- [REQUIRED ACTION] Starting at the line below holding "K] [NumberField K]" and stopping at the line holding "0 < GaloisRepresentations.ideleNorm", print every line exactly, both ends included, and leave the rest out.
GIVEN ENTRIES Block Start
/-!
# `log |det|_𝔸` is an automorphic form on `GL_n(𝔸_K)`; the cuspidal datum `span {log ‖·‖_𝔸, 1} / ℂ·1`
# on `GL_1` has no stable complement — refutation of the named fact `cuspidal_W'_eq_bot`

Topic `NumberTheory/Automorphic`; proofs file (theorems only: no definition, no named fact), in the
vocabulary of `AutomorphicForms` (`IsAutomorphicForm`, `IsStableSubmodule`, `AutomorphicRepData`),
`AutomorphicRepsGL` (`CuspidalAutomorphicRepData`, `cuspFormsGL`, `cuspidal_W'_eq_bot`),
`ArchimedeanCalculus` (`IsArchSmooth`, `lieDeriv`, `IsZFinite`, `IsKFinite`) and `IdeleNormDetGL`.

## Main results

* `isAutomorphicForm_affLogDet` — **for `n ≥ 1` and `a, b ∈ ℂ`, `ψ = a · log |det|_𝔸 + b` is an
  automorphic form on `GL_n(𝔸_K)`** in the sense of Borel–Jacquet 1979, 4.2: left `GL_n(K)`-invariant
  (product formula), right invariant under every level (`|det|_𝔸 = 1` on compact subgroups of
  `GL_n(𝔸_K^∞)`), smooth with Lie derivatives `X ψ = a λ(X)` constant (`|det (exp X, 1)|_𝔸 = e^{λ(X)}`,
  `lieDeriv_affLogDet`), `K_∞`- and `Z(𝔤)`-finite (its whole `U(𝔤)`-orbit and all its `K_∞`-translates
  lie in `span {ψ, 1}`), of moderate growth (`|log |det g|_𝔸| ≤ |det g|_𝔸 + |det g|_𝔸⁻¹ ≤
  2 (n!)^{[K:ℚ]} (1 ⊔ ‖g‖)^{n[K:ℚ]}`).
* `isStableSubmodule_span_logDet`, `isStableSubmodule_span_one`, `span_one_lt_span_logDet`,
  `eq_or_eq_of_span_one_le_of_le_span_logDet` — `W = span {log |det|_𝔸, 1} ⊋ W' = ℂ · 1` are
  `(𝔤, K_∞) × GL_n(𝔸_K^∞)`-stable spaces of automorphic forms with `W / W'` a line, on which
  `GL_n(𝔸_K)` acts unipotently: `r(h) ψ = ψ + a log |det h|_𝔸 · 1` (`rightTranslation_smul_logDet_add`).
* `exists_cuspidalAutomorphicRepData_gl_one_span_logDet` — on `GL_1` (no proper parabolic, so every
  automorphic form is a cusp form) `π_log = W / W'` is a `CuspidalAutomorphicRepData 1 K hcpt`.
* `not_exists_cuspidal_complement_span_logDet`, **`not_cuspidal_W'_eq_bot_gl_one`**,
  `not_cuspidal_W'_eq_bot_gl_one'`, `not_forall_cuspidal_W'_eq_bot` — **the named fact
  `cuspidal_W'_eq_bot hcpt` of `AutomorphicRepsGL` ("a cuspidal `W / W'` is realised on a stable
  complement `W₀` of `W'`") is false for `n = 1` over every number field**: a stable `W₀` with
  `W₀ ⊓ ℂ·1 = ⊥`, `W₀ ⊔ ℂ·1 = W` contains some `ψ = c log ‖·‖_𝔸 + d` with `c ≠ 0`, and for the finite
  idele `t_v` (`‖t_v‖_𝔸 = q_v⁻¹`) `r(t_v) ψ - ψ = c log q_v⁻¹ · 1 ∈ W₀ ⊓ ℂ·1 = ⊥`. In particular the
  family hypothesis `∀ n K hcpt, cuspidal_W'_eq_bot hcpt` consumed by
  `ArthurClozel_fibres_quadratic_of_leaves` (`ArthurClozelFibresRepData`) and
  `JacquetShalika_eq_of_rsData_eq_of_leaves` (`LanglandsTetrahedralProofs`) is `False`
  (`not_forall_cuspidal_W'_eq_bot`); the reductions that survive are the ones through the weaker,
  true statement "some clean cuspidal datum has the same Satake parameters"
  (`JacquetShalika_eq_of_rsData_eq_of_L2`).

## Why the fact fails, and what is true

Borel–Jacquet 1979, 4.2 and 4.6 (which `AutomorphicForms` / `AutomorphicRepsGL` transcribe) impose
no condition at the split component `A_G`: the general automorphic form is
`∑ P_i(H_G(g)) e^{⟨λ_i, H_G(g)⟩} φ_i(g)` with `φ_i` `A_G`-invariant and `P_i` polynomials on `𝔞_G`
(Mœglin–Waldspurger 1994, I.2.17–I.2.18; here `P(H) = H`, `λ = 0`, `φ = 1` on `GL_1`), and on such
spaces `G(𝔸)` acts unipotently, not semisimply. Semisimplicity of cusp forms
(Gelfand–Piatetski-Shapiro; Borel–Jacquet 1979, 4.6 (3) ⇒ (1)) holds for the space of cusp forms
*with a fixed central character* (equivalently, on which `A_G` acts by a character), which embeds in
the unitary `L²_cusp`. For `n ≥ 2` the same construction `log |det|_𝔸 · V₀ ⊕ V₀` over any clean
cuspidal datum `V₀` gives non-split data, so `cuspidal_W'_eq_bot hcpt` can only hold vacuously; the
`GL_1` case proved here needs no existence theorem for cusp forms.

## References

* A. Borel, H. Jacquet, *Automorphic forms and automorphic representations*, Proc. Sympos. Pure
  Math. 33 (Corvallis 1979), part 1, §4.2–4.6, 5.7 [BorelJacquet1979].
* C. Mœglin, J.-L. Waldspurger, *Décomposition spectrale et séries d'Eisenstein*, Progress in
  Math. 113 (1994), I.2.17–I.2.18, I.3.2–I.3.4.
-/

noncomputable section

open scoped MatrixGroups NNReal Classical ContDiff
open NumberField IsDedekindDomain

namespace Literature.NumberTheory.Automorphic

open Literature.NumberTheory.GaloisRepresentations (ideleGroup)

variable {n : ℕ} {K : Type} [Field K] [NumberField K]

/-! ### `log |det g|_𝔸`: additive, trivial on `GL_n(K)` and on levels, linear along `exp 𝔤` -/

/-- `|det g|_𝔸 > 0`. [folklore] -/
theorem ideleNorm_det_pos (g : GL (Fin n) (AdeleRing (𝓞 K) K)) :
    0 < GaloisRepresentations.ideleNorm (Matrix.GeneralLinearGroup.det g) := by
  rw [← coe_ideleNorm]
  exact NNReal.coe_pos.2 (pos_iff_ne_zero.2 (ideleNorm_ne_zero _))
GIVEN ENTRIES Block End
- [RESPONSE TO THE TASK]
variable {n : ℕ} {K : Type} [Field K] [NumberField K]

/-! ### `log |det g|_𝔸`: additive, trivial on `GL_n(K)` and on levels, linear along `exp 𝔤` -/

/-- `|det g|_𝔸 > 0`. [folklore] -/
theorem ideleNorm_det_pos (g : GL (Fin n) (AdeleRing (𝓞 K) K)) :
    0 < GaloisRepresentations.ideleNorm (Matrix.GeneralLinearGroup.det g) := by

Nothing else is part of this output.